8. Velders M, Diel P (2013) How sex hormones promote skeletal muscle regeneration. Sports Med 43(11): 1089-1100.
9. Leblanc DR, Schneider M, Angele P, Vollmerc G, Docheva D (2017) The effect of estrogen on tendon and ligament metabolism and function. J of Steroid Bioch And Molecular Biol 172: 106-116.

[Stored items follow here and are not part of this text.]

import Summits.QuantumAdvantage.QuantumAdvantage.Theorems.CubicForrelationNearExactIsExactRothaus
import Summits.QuantumAdvantage.QuantumAdvantage.Theorems.CubicForrelationNearExactIsExactDerivDegree

/-!
# Crux `CubicForrelation.NearExactIsExact` (stmt-QuantumAdvantage-14043) — the unconditional small-`n` bent band

Line `direct-sum-amplification`, OPEN stub `stub_bentSidedBand` (bent branch). Two one-line assemblies of landed
pieces (`…Rothaus.lean`: Rothaus' bound `bb_rothaus_isDegLeFun` and `bb_band_small_m_of_derivDegree`;
`…RmWeight.lean`: `stub_rmWeight`; `…DerivDegree.lean`: `stub_derivDegree`):

* `bb_rmWeight_holds`: the Reed–Muller minimum-weight statement, unconditionally (`stub_rmWeight stub_derivDegree`):
  a Boolean function of degree `≤ d` on `m` bits that is `1` somewhere has weight `≥ 2^{m−d}` (division-free).
* `bb_band_unconditional_small_m`: for `2 ≤ m ≤ 6` (`4 ≤ n ≤ 12`), every cubic `f` and every bent `g` on `m + m`
  bits have `Φ(f,g) = 1 ∨ Φ(f,g) ≤ 31/32` — NO Hou-type hypothesis: the dual `g̃` is bent, so `deg g̃ ≤ m ≤ 6` by
  Rothaus, and the word `f ⊕ g̃` of degree `≤ 6` is `0` or has weight `≥ 2^{n−6}`. (The hypothesis `2 ≤ m` is not
  needed — `bb_band_small_m_of_derivDegree` covers all `m ≤ 6` — but it is the registered shape.)

Sources: O. S. Rothaus, On "bent" functions, JCTA 20 (1976); C. Carlet, Boolean Functions for Cryptography and
Coding Theory (CUP 2021), Thm 7 (RM minimum distance), Thm 13 (degree of bent functions), §6.1 (duals).
-/

set_option linter.dupNamespace false -- D-0017: single-problem summit

noncomputable section

namespace Summit.QuantumAdvantage.QuantumAdvantage.Theorems.CubicForrelation.NearExactIsExact

open Finset
open Literature.Computability.QuantumComplexity
open Literature.Computability.QuantumComplexity.BuzetChailloux (bxor zeroVec signOf_sq)
open Literature.Computability.QuantumComplexity.DerivativeWalsh (W)

/-- **The Reed–Muller minimum weight, unconditionally** (Carlet 2021 Thm 7; MacWilliams–Sloane Ch. 13 §3): a Boolean
function `e` of algebraic degree `≤ d` on `m` bits with `e x = 1` for some `x` satisfies `2^m ≤ 2^d · #{x : e x = 1}`.
Assembled from the landed stubs R (`stub_rmWeight`) and D (`stub_derivDegree`). -/
theorem bb_rmWeight_holds :
    ∀ (m d : ℕ) (e : (Fin m → Bool) → Bool), IsDegLeFun d e → (∃ x, e x = true) →
      2 ^ m ≤ 2 ^ d * (univ.filter fun x => e x = true).card :=
  stub_rmWeight stub_derivDegree

/-- **The unconditional small-`n` bent band.** For `2 ≤ m ≤ 6`, every cubic `f` and every bent `g`
(`W_g(x)² = 2^{m+m}` for all `x`) on `m + m` bits satisfy `Φ(f,g) = 1 ∨ Φ(f,g) ≤ 31/32`; no Maiorana–McFarland or
Hou-type hypothesis (Rothaus' bound on the bent dual, `bb_band_small_m_of_derivDegree stub_derivDegree`). So the band
of `stub_bentSidedBand` can only fail from `n = 14` on. -/
theorem bb_band_unconditional_small_m :
    ∀ (m : ℕ) (f g : (Fin (m + m) → Bool) → Bool), 2 ≤ m → m ≤ 6 → IsDegLeFun 3 f →
      (∀ x, W (fun y => signOf (g y)) x ^ 2 = (2 : ℝ) ^ (m + m)) →
      forrelation f g = 1 ∨ forrelation f g ≤ 31 / 32 :=
  fun m f g _ hm6 hf hbent => bb_band_small_m_of_derivDegree stub_derivDegree m hm6 f g hf hbent

end Summit.QuantumAdvantage.QuantumAdvantage.Theorems.CubicForrelation.NearExactIsExact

10. Benevides GP, Pimentel ER, Toyama MH, Novello JC, Marangoni S, et al. (2014) Biochemical and biomechanical analysis of tendons of caged and penned chickens. Connect Tissue Res 45(4-5): 206-215.
11. O'Brien M (1997) Stucture and metabolism of tendons. Scand J Med Sci Sport 7(2): 55-61.
12. Cauble MA, Muckley MJ, Fang M, Fang M, Welch K, et al. (2016) Estrogen depletion and drug treatment alter the microstructure of type I collagen in bone. Bone Rep 27(5): 243-251.
13. Markiewicz M, Znoyko S, Stawski L, Ghatnekar A, Gilkeson G, et al. (2013) A role for estrogen receptor alpha (ERa) and estrogen receptor beta (ERß) in collagen biosynthesis in mouse skin. J Invest Dermatol 133(1): 120-127.
14. Montoya T, Maldonado JF, Acevedo RA (2015) Effect of vaginal or systemic estrogen on dynamics of collagen assembly in the rat vaginal wall. Biol Reprod 92(2): 43.
15. Estanol MV, Crisp SH, Oakley SD, Kleeman SD, Fellner AN, et al. (2015) Systemic markers of collagen metabolism and vitamin C in smokers and non-smokers with pelvic organ prolapse. Eur J Obstet Gynecol Reprod Biol 184: 58-64.